Data
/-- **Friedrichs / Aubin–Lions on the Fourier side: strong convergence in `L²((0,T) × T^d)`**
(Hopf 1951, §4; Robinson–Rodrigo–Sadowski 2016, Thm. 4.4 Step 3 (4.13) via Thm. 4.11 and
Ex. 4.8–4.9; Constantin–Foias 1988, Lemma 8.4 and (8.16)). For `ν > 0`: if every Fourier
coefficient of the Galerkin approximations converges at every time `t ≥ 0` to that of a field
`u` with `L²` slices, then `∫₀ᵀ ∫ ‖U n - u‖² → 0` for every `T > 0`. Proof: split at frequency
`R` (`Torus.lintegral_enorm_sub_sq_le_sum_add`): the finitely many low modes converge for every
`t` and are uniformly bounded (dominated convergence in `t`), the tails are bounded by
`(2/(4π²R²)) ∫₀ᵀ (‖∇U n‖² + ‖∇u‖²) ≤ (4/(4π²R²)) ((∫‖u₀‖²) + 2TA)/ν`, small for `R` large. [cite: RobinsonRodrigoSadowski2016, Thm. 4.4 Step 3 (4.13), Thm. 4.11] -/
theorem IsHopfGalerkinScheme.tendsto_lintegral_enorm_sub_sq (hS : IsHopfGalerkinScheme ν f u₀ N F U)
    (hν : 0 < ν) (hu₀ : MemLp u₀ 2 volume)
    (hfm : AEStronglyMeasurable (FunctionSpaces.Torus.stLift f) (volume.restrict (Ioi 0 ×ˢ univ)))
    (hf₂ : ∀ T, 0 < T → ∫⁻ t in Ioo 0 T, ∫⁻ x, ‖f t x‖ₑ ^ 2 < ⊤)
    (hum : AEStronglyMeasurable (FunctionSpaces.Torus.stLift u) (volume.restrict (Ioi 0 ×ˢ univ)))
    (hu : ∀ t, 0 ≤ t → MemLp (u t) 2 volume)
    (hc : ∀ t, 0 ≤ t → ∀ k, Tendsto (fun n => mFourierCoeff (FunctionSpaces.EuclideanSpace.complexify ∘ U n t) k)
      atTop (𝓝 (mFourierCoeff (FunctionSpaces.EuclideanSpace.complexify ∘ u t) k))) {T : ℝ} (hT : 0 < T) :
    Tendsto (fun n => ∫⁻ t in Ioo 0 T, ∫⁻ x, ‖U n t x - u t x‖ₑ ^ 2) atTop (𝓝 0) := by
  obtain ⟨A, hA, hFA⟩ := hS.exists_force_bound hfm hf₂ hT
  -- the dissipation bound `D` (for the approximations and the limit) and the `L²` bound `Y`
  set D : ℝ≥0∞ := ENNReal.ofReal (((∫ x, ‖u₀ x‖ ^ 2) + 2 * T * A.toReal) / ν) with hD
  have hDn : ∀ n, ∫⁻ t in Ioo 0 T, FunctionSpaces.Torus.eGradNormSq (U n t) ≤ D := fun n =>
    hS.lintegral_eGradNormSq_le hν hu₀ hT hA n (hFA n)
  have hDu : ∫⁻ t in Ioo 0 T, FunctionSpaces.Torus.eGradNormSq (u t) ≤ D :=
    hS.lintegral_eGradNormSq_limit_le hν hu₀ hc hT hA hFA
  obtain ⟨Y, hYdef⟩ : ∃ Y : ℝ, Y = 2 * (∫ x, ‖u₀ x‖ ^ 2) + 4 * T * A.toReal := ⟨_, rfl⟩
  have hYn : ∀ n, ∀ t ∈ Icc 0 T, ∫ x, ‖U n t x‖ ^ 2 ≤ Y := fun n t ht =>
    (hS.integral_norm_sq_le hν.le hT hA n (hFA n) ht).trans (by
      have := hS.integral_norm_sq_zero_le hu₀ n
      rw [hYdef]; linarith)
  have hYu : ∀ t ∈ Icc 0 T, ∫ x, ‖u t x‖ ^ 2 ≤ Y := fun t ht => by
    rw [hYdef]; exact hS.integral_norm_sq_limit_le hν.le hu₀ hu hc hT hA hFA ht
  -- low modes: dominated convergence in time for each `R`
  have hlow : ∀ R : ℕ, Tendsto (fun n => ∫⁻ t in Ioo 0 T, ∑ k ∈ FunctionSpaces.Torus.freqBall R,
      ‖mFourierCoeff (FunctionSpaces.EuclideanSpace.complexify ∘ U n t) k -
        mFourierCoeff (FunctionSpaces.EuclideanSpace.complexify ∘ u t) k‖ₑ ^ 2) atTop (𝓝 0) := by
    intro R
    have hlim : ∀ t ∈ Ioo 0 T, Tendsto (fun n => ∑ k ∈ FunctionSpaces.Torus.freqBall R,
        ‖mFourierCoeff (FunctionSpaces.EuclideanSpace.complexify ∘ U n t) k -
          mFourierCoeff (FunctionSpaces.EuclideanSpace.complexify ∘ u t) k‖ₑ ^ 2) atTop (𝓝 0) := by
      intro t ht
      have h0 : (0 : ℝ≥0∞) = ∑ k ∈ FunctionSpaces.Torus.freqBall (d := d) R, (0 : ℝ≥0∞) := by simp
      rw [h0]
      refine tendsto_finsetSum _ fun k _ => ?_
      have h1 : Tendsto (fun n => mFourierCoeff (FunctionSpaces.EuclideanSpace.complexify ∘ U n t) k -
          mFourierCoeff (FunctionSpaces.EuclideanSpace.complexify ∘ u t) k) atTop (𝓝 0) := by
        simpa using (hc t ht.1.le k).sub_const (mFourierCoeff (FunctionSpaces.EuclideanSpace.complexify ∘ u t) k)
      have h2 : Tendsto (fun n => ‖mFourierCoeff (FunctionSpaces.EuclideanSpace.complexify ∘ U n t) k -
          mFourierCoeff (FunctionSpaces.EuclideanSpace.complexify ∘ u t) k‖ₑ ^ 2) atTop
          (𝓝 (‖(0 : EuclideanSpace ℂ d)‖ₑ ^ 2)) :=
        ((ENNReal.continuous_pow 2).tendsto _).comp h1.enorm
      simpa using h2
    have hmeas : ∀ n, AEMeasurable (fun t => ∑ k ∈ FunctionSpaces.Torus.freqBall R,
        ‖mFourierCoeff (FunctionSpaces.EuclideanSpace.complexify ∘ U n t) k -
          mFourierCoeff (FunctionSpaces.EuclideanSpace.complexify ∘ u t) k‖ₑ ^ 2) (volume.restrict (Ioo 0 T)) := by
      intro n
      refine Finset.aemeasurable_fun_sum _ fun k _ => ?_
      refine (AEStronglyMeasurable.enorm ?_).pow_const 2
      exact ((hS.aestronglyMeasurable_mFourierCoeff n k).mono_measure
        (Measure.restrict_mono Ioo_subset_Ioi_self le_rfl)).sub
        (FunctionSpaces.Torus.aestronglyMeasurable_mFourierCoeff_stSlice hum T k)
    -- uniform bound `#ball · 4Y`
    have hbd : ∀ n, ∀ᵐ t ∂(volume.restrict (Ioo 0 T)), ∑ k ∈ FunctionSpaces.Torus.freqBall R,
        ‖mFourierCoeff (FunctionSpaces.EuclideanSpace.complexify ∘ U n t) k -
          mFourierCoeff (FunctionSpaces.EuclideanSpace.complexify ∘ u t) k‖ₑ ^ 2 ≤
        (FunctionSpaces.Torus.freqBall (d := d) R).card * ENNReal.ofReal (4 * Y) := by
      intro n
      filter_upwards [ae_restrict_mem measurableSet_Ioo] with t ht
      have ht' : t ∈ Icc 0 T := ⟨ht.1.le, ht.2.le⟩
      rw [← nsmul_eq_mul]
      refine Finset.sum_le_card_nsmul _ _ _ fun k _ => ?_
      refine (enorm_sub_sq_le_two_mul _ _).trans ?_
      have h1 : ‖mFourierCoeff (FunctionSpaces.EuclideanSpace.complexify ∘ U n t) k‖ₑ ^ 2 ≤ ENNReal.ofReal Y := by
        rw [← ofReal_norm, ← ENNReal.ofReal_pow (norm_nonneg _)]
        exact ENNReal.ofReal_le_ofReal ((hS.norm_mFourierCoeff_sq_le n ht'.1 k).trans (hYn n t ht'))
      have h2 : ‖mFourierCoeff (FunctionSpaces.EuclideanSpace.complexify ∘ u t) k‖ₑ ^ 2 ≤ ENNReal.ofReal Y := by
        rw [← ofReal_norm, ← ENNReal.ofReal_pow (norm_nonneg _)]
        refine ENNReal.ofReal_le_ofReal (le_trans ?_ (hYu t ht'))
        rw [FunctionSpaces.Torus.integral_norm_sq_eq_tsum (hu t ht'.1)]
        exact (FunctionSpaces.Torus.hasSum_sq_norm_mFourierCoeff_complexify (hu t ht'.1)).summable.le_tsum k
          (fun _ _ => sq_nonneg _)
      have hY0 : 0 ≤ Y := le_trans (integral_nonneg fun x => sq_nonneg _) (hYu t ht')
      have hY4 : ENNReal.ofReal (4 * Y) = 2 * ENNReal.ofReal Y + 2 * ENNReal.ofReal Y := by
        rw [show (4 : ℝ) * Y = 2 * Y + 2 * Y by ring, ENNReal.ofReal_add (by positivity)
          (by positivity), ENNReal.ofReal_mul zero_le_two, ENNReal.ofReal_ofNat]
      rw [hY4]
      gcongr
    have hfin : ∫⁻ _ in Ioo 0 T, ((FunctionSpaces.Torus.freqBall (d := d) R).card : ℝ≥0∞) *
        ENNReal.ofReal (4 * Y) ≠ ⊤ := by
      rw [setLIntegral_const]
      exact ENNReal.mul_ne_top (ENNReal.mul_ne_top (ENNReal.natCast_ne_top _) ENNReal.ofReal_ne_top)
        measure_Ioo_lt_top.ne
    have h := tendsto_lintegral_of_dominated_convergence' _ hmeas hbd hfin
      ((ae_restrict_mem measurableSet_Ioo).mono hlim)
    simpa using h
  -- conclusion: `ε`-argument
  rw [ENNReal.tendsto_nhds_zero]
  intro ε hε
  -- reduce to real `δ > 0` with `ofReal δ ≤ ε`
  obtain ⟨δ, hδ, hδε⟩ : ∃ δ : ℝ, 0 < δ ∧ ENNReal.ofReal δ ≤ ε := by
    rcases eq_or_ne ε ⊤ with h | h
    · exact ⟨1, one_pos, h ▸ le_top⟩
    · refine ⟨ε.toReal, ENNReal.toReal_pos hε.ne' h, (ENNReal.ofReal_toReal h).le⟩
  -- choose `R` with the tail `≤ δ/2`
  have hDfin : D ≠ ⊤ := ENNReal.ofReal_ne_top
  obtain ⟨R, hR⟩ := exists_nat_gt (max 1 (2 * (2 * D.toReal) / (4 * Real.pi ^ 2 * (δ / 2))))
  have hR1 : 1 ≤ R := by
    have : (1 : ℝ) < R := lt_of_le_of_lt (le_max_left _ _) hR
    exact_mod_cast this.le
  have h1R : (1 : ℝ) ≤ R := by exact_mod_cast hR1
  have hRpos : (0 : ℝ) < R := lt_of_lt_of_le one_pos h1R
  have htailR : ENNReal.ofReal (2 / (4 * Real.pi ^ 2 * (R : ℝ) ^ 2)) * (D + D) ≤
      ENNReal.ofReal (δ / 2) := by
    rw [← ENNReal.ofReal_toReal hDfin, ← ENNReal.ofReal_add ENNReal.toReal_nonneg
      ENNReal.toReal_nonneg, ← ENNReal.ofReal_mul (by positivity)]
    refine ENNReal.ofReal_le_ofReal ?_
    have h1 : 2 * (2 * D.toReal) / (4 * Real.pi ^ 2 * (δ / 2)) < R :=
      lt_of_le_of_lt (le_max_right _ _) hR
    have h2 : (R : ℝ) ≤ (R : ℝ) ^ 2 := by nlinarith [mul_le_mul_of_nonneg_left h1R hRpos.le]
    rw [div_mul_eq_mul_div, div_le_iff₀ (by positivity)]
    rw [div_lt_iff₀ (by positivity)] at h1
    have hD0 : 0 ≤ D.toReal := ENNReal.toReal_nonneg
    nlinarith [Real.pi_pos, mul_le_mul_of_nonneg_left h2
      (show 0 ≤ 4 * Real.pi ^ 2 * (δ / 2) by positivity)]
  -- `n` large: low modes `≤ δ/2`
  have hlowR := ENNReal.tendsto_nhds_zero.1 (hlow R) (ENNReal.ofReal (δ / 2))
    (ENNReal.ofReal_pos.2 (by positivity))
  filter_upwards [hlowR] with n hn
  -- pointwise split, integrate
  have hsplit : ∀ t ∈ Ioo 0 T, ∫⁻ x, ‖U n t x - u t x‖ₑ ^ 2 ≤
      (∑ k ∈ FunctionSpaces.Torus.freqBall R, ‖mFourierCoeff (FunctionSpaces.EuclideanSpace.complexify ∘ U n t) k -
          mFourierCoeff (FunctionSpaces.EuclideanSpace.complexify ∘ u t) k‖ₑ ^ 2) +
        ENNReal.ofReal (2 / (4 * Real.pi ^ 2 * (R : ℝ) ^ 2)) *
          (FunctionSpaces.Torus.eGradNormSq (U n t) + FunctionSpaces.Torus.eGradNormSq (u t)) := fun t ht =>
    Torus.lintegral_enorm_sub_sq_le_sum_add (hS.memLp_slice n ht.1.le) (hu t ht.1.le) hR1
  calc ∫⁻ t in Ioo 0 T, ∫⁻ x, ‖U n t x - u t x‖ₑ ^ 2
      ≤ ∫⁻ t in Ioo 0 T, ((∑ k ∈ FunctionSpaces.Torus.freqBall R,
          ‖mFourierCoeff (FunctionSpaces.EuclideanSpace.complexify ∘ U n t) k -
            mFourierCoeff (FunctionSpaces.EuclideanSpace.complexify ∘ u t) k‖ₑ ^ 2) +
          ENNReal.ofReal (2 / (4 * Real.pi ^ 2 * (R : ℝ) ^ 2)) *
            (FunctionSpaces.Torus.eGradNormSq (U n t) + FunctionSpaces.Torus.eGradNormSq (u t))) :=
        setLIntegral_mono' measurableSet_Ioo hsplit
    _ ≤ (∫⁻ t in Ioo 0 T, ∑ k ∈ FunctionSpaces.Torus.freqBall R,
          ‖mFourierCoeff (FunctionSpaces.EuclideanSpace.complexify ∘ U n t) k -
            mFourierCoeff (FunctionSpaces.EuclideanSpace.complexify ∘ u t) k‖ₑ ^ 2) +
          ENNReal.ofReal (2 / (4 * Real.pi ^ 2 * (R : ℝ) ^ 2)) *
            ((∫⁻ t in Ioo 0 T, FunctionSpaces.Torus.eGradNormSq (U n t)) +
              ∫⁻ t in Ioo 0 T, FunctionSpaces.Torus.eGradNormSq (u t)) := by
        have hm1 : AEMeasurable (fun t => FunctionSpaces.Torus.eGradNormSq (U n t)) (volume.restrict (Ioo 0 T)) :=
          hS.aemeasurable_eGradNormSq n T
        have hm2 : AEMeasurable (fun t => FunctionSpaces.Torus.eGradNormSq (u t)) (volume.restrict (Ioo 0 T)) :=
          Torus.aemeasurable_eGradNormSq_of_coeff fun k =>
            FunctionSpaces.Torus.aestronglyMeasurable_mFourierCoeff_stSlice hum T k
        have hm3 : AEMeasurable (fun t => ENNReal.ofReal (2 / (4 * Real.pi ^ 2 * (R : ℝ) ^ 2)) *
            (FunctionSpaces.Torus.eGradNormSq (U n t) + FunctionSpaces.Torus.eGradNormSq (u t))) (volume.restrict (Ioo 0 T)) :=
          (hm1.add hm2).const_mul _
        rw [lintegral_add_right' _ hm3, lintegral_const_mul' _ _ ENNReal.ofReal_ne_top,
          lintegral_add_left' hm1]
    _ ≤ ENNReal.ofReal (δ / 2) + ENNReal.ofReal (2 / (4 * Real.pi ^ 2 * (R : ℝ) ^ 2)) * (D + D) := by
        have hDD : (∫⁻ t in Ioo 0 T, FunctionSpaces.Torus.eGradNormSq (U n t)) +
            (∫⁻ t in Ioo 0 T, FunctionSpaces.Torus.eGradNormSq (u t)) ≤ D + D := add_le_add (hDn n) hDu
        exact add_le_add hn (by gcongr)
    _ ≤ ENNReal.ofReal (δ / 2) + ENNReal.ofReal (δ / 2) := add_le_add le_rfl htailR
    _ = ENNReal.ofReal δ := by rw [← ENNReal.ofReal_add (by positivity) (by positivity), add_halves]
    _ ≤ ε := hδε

Task to carry out
Looking at the data above, return every line from the one with "have hDu : ∫⁻" down to the one with "have hYn : ∀", exactly and inclusively.

Task result
  have hDu : ∫⁻ t in Ioo 0 T, FunctionSpaces.Torus.eGradNormSq (u t) ≤ D :=
    hS.lintegral_eGradNormSq_limit_le hν hu₀ hc hT hA hFA
  obtain ⟨Y, hYdef⟩ : ∃ Y : ℝ, Y = 2 * (∫ x, ‖u₀ x‖ ^ 2) + 4 * T * A.toReal := ⟨_, rfl⟩
  have hYn : ∀ n, ∀ t ∈ Icc 0 T, ∫ x, ‖U n t x‖ ^ 2 ≤ Y := fun n t ht =>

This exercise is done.